I now swapped the two COUPs entries in the arguments of the ixxx/FFV functions and this renders the same Matrix element value !!! Now we need to find out why only in this case the couplings had been swapped ...

oliviermattelaer commented 1 year ago

Good job!! That's a huge findings (and so easy to miss). Thanks so much.

valassi commented 1 year ago

Thanks @roiser ! Indeed this is fixed by PR #757 . I am unpinning this.

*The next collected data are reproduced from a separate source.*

import Mathlib.GroupTheory.SpecificGroups.Dihedral
import Mathlib.GroupTheory.OrderOfElement
import Mathlib.Algebra.Group.TypeTags.Basic
import Mathlib.Data.ZMod.Basic
import HarnessLib

/-!
# Automorphisms of `A × ℤ/2` when `A` has no central involution, and characters `A → ℤ/2` — the abstract shape of the
# UNDOTTED members `Π^tp_Z = Π^tp_Ż × Gal(Ċ/C)` of the monodromy model of [EtTh] §2 (Rmk. 2.6.1)

S. Mochizuki, *The étale theta function and its Frobenioid-theoretic manifestations* [EtTh], Publ. RIMS **45**
(2009), §2 Rmk. 2.6.1 (PDF p. 40): the `Aut_K` of the dotted curves are «the direct product of the `Aut_K(−)`'s listed
above with `Gal(Ċ^log/C^log) ≅ {±1}`» [cite: MochizukiEtTh2009, Rmk 2.6.1 p.40].  Cell abc-iut, layer L2, seat
abc-iut-w6-d084 (gen 7), «P26-NV MONODROMY TOY» STAGE 2b (typed Prop. 2.4 at the model; abc-iut-L2-lead R1352).
PROOF-ONLY group theory (no definition, no named fact; nothing of [EtTh] asserted).  In the monodromy model the UNDOTTED
members are `Π^tp_Z ≅ Π^tp_Ż × ⟨e⟩` with `⟨e⟩ = ℤ/2` the sheet of `Ÿ → Y`, and `Π^tp_Ż ∈ {ℤ, ℤ/l × ℤ, D_∞, ℤ/l × D_∞}`
has no central involution; so:
* `mulEquiv_prodTwo_census`: for a group `A` without central involutions, every automorphism of `A × ℤ/2` is
  `(a, ε) ↦ (α a, χ(a) ε)` with `α ∈ Aut(A)` and `χ : A → ℤ/2` a character (and `e ↦ e`);
* `monoidHom_zmod_two_eq_one_of_odd`: a character `ℤ/l → ℤ/2` is trivial for `l` odd;
* `monoidHom_dihedralZero_two`, `monoidHom_int_two`: characters of `D_∞` and of `ℤ` with values in `ℤ/2` are determined
  by their values on `r`, `s` (resp. on `1`).
(toy bookkeeping for the shapes of [EtTh] Rmk. 2.6.1; classical group theory, no claim about print)
-/

namespace Literature.AnabelianGeometry.EtaleTheta.ThetaCovers.MonodromyModel

open Multiplicative DihedralGroup

/-! ## 1. `A × ℤ/2` -/

/-- In `ℤ/2` (multiplicative) every element squares to `1`. (toy bookkeeping for [EtTh] Rmk. 2.6.1 «`Gal(Ċ/C) ≅ {±1}`»;
no claim about print) [cite: MochizukiEtTh2009, Rmk 2.6.1 p.40] -/
theorem mul_self_zmod_two (y : Multiplicative (ZMod 2)) : y * y = 1 := by
  revert y; decide

/-- In `ℤ/2` (multiplicative) an element `≠ 1` is `ofAdd 1`. (toy bookkeeping for [EtTh] Rmk. 2.6.1; no claim about print)
[cite: MochizukiEtTh2009, Rmk 2.6.1 p.40] -/
theorem eq_ofAdd_one_of_ne_one {y : Multiplicative (ZMod 2)} (h : y ≠ 1) : y = ofAdd 1 := by
  revert y; decide

/-- **Automorphism census of `A × ℤ/2` for `A` without central involutions**: `φ(a, ε) = (α a, χ(a) · ε)` with
`α ∈ Aut(A)`, `χ : A → ℤ/2` a homomorphism; in particular `φ(e) = e` for the generator `e` of `ℤ/2`.
(toy bookkeeping for [EtTh] Rmk. 2.6.1 «direct product with `Gal(Ċ/C)`»; classical, no claim about print)
[cite: MochizukiEtTh2009, Rmk 2.6.1 p.40] -/
theorem mulEquiv_prodTwo_census {A : Type*} [Group A]
    (hA : ∀ z : A, (∀ a : A, a * z = z * a) → z * z = 1 → z = 1)
    (φ : (A × Multiplicative (ZMod 2)) ≃* (A × Multiplicative (ZMod 2))) :
    ∃ (α : A ≃* A) (χ : A →* Multiplicative (ZMod 2)), ∀ a ε, φ (a, ε) = (α a, χ a * ε) := by
  -- `φ(1, e) = (1, e)`: it is a central involution
  have he : ∀ ε : Multiplicative (ZMod 2), φ (1, ε) = (1, ε) := by
    intro ε
    by_cases hε : ε = 1
    · rw [hε, Prod.mk_one_one, map_one]
    have hcen : ∀ x, x * φ (1, ε) = φ (1, ε) * x := fun x => by
      have h := congrArg φ (show φ.symm x * (1, ε) = (1, ε) * φ.symm x from
        Prod.ext (by simp) (mul_comm _ _))
      simpa [map_mul] using h
    have hsq : φ (1, ε) * φ (1, ε) = 1 := by
      rw [← map_mul, Prod.mk_mul_mk, one_mul, mul_self_zmod_two, Prod.mk_one_one, map_one]
    have h1 : (φ (1, ε)).1 = 1 := hA _ (fun a => by
      have := congrArg Prod.fst (hcen (a, 1))
      simpa using this) (by have := congrArg Prod.fst hsq; simpa using this)
    have h2 : (φ (1, ε)).2 ≠ 1 := fun h => by
      have : φ (1, ε) = 1 := Prod.ext h1 h
      rw [map_eq_one_iff _ φ.injective, Prod.mk_eq_one] at this
      exact hε this.2
    exact Prod.ext h1 (by rw [eq_ofAdd_one_of_ne_one h2, eq_ofAdd_one_of_ne_one hε])
  -- `α := pr₁ ∘ φ ∘ ι₁`, `χ := pr₂ ∘ φ ∘ ι₁`
  let α₀ : A →* A := (MonoidHom.fst A (Multiplicative (ZMod 2))).comp (φ.toMonoidHom.comp (MonoidHom.inl A _))
  let χ : A →* Multiplicative (ZMod 2) :=
    (MonoidHom.snd A (Multiplicative (ZMod 2))).comp (φ.toMonoidHom.comp (MonoidHom.inl A _))
  have hφ : ∀ a ε, φ (a, ε) = (α₀ a, χ a * ε) := fun a ε => by
    rw [show ((a, ε) : A × Multiplicative (ZMod 2)) = (a, 1) * (1, ε) by simp, map_mul, he]
    exact Prod.ext (by simp [α₀]) (by simp [χ])
  -- `α₀` is bijective
  have hinj : Function.Injective α₀ := fun a b hab => by
    have h1 : φ (a * b⁻¹, 1) = (1, χ (a * b⁻¹)) := by
      rw [hφ, mul_one, map_mul, map_inv, hab, mul_inv_cancel]
    by_cases hc : χ (a * b⁻¹) = 1
    · rw [hc, Prod.mk_one_one, map_eq_one_iff _ φ.injective, Prod.mk_eq_one] at h1
      exact mul_inv_eq_one.mp h1.1
    · exfalso
      rw [← he, φ.apply_eq_iff_eq, Prod.mk.injEq] at h1
      exact hc h1.2.symm
  have hsurj : Function.Surjective α₀ := fun a' => by
    obtain ⟨⟨a, ε⟩, h⟩ := φ.surjective (a', 1)
    rw [hφ] at h
    exact ⟨a, (Prod.ext_iff.mp h).1⟩
  exact ⟨MulEquiv.ofBijective α₀ ⟨hinj, hsurj⟩, χ, hφ⟩

/-! ## 2. Characters with values in `ℤ/2` -/

/-- A character `ℤ/l → ℤ/2` is trivial when `l` is odd. (toy bookkeeping for [EtTh] Rmk. 2.6.1; classical, no claim about
print) [cite: MochizukiEtTh2009, Rmk 2.6.1 p.40] -/
theorem monoidHom_zmod_two_eq_one_of_odd {l : ℕ} (hl : Odd l) (χ : Multiplicative (ZMod l) →* Multiplicative (ZMod 2))
    (c : Multiplicative (ZMod l)) : χ c = 1 := by
  have h1 : c ^ l = 1 := by
    apply toAdd.injective
    rw [toAdd_pow, toAdd_one, nsmul_eq_mul, ZMod.natCast_self, zero_mul]
  have h2 : χ c ^ l = 1 := by rw [← map_pow, h1, map_one]
  obtain ⟨k, rfl⟩ := hl
  rw [pow_succ, pow_mul, show χ c ^ 2 = 1 from by rw [sq, mul_self_zmod_two], one_pow, one_mul] at h2
  exact h2

/-- A character of `ℤ` with values in `ℤ/2` is `n ↦ χ(1)^n`. (toy bookkeeping for [EtTh] Rmk. 2.6.1; classical, no claim
about print) [cite: MochizukiEtTh2009, Rmk 2.6.1 p.40] -/
theorem monoidHom_int_two (χ : Multiplicative ℤ →* Multiplicative (ZMod 2)) (n : Multiplicative ℤ) :
    χ n = χ (ofAdd 1) ^ toAdd n := by
  rw [← map_zpow]
  congr 1
  apply toAdd.injective
  rw [toAdd_zpow, toAdd_ofAdd, smul_eq_mul, mul_one]

/-- A character of `D_∞` with values in `ℤ/2`: `χ(r^i) = χ(r)^i`, `χ(s r^i) = χ(s) χ(r)^i`. (toy bookkeeping for [EtTh]
Rmk. 2.6.1; classical, no claim about print) [cite: MochizukiEtTh2009, Rmk 2.6.1 p.40] -/
theorem monoidHom_dihedralZero_two (χ : DihedralGroup 0 →* Multiplicative (ZMod 2)) (i : ZMod 0) :
    χ (r i) = χ (r 1) ^ (show ℤ from i) ∧ χ (sr i) = χ (sr 0) * χ (r 1) ^ (show ℤ from i) := by
  have h1 : χ (r i) = χ (r 1) ^ (show ℤ from i) := by
    rw [← map_zpow, r_one_zpow]; rfl
  exact ⟨h1, by rw [show sr i = sr 0 * r i by rw [sr_mul_r, zero_add], map_mul, h1]⟩

/-! ## 3. No central involutions in `ℤ`, `ℤ/l × ℤ` -/

/-- `ℤ` has no involution. (toy bookkeeping for [EtTh] Rmk. 2.6.1; classical) [cite: MochizukiEtTh2009, Rmk 2.6.1 p.40] -/
theorem int_no_involution (z : Multiplicative ℤ) (_hc : ∀ a, a * z = z * a) (h : z * z = 1) : z = 1 := by
  apply toAdd.injective
  have h2 := congrArg toAdd h
  rw [toAdd_mul, toAdd_one] at h2
  rw [toAdd_one]
  omega

/-- `ℤ/l × ℤ` (`l` odd) has no involution. (toy bookkeeping for [EtTh] Rmk. 2.6.1; classical)
[cite: MochizukiEtTh2009, Rmk 2.6.1 p.40] -/
theorem zmodProdInt_no_involution {l : ℕ} (hl : Odd l) (z : Multiplicative (ZMod l × ℤ)) (_hc : ∀ a, a * z = z * a)
    (h : z * z = 1) : z = 1 := by
  apply toAdd.injective
  have h2 := congrArg toAdd h
  rw [toAdd_mul, toAdd_one, Prod.ext_iff, Prod.fst_add, Prod.snd_add, Prod.fst_zero, Prod.snd_zero] at h2
  rw [toAdd_one, Prod.ext_iff, Prod.fst_zero, Prod.snd_zero]
  refine ⟨?_, by omega⟩
  have hu : IsUnit (2 : ZMod l) := by
    have := (ZMod.unitOfCoprime 2 (Nat.coprime_two_left.mpr hl)).isUnit
    simpa using this
  exact (hu.mul_right_eq_zero).mp (by rw [two_mul]; exact h2.1)

end Literature.AnabelianGeometry.EtaleTheta.ThetaCovers.MonodromyModel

valassi commented 1 year ago

Hi @roiser as discussed in #780: I have the impression that this is again broken, can you please check? I am reopening just in case (close it if it works for you). Stefan note: I am kind of sure this had been fixed by PR #757, but it was broken again by PR #761? Thanks

roiser commented 1 year ago

Hi @valassi thanks, good catch. I quickly checked the cpp vs fortran and indeed the couplings are swapped back in the wrong order for e.g. gu>ttxu. From quickly looking at #761 I realise that the ordering of the couplings following the correct order in wanted_couplings was lost in that patch, so your guess is correct. I'll fix that, should be easy.

roiser commented 1 year ago

Ok, I couldn't wait ;-), there is #782, the trick was to swap the two containers when filtering out the running couplings from wanted_couplings, this preserves the order or the filtered keys. NB: This is WIP, I tested a few processes but will do more checks.

valassi commented 1 year ago

Thanks Stefan! I checked gqttq it looks good, I merged PR #782

roiser commented 1 year ago

I only checked gu>ttxu and dy+2j, let me re-open this one to remind me to do more checks so we can be sure its really fixed.

valassi commented 9 months ago

Hi Stefan, did you manage to run your tests here? Is this confirmed fixed? Thanks

valassi commented 3 months ago

@roiser now that #826 and #862 (also related to couplings order, in susy this time) can this be closed?

roiser commented 3 months ago

Thanks, yes this is all fine, closing it.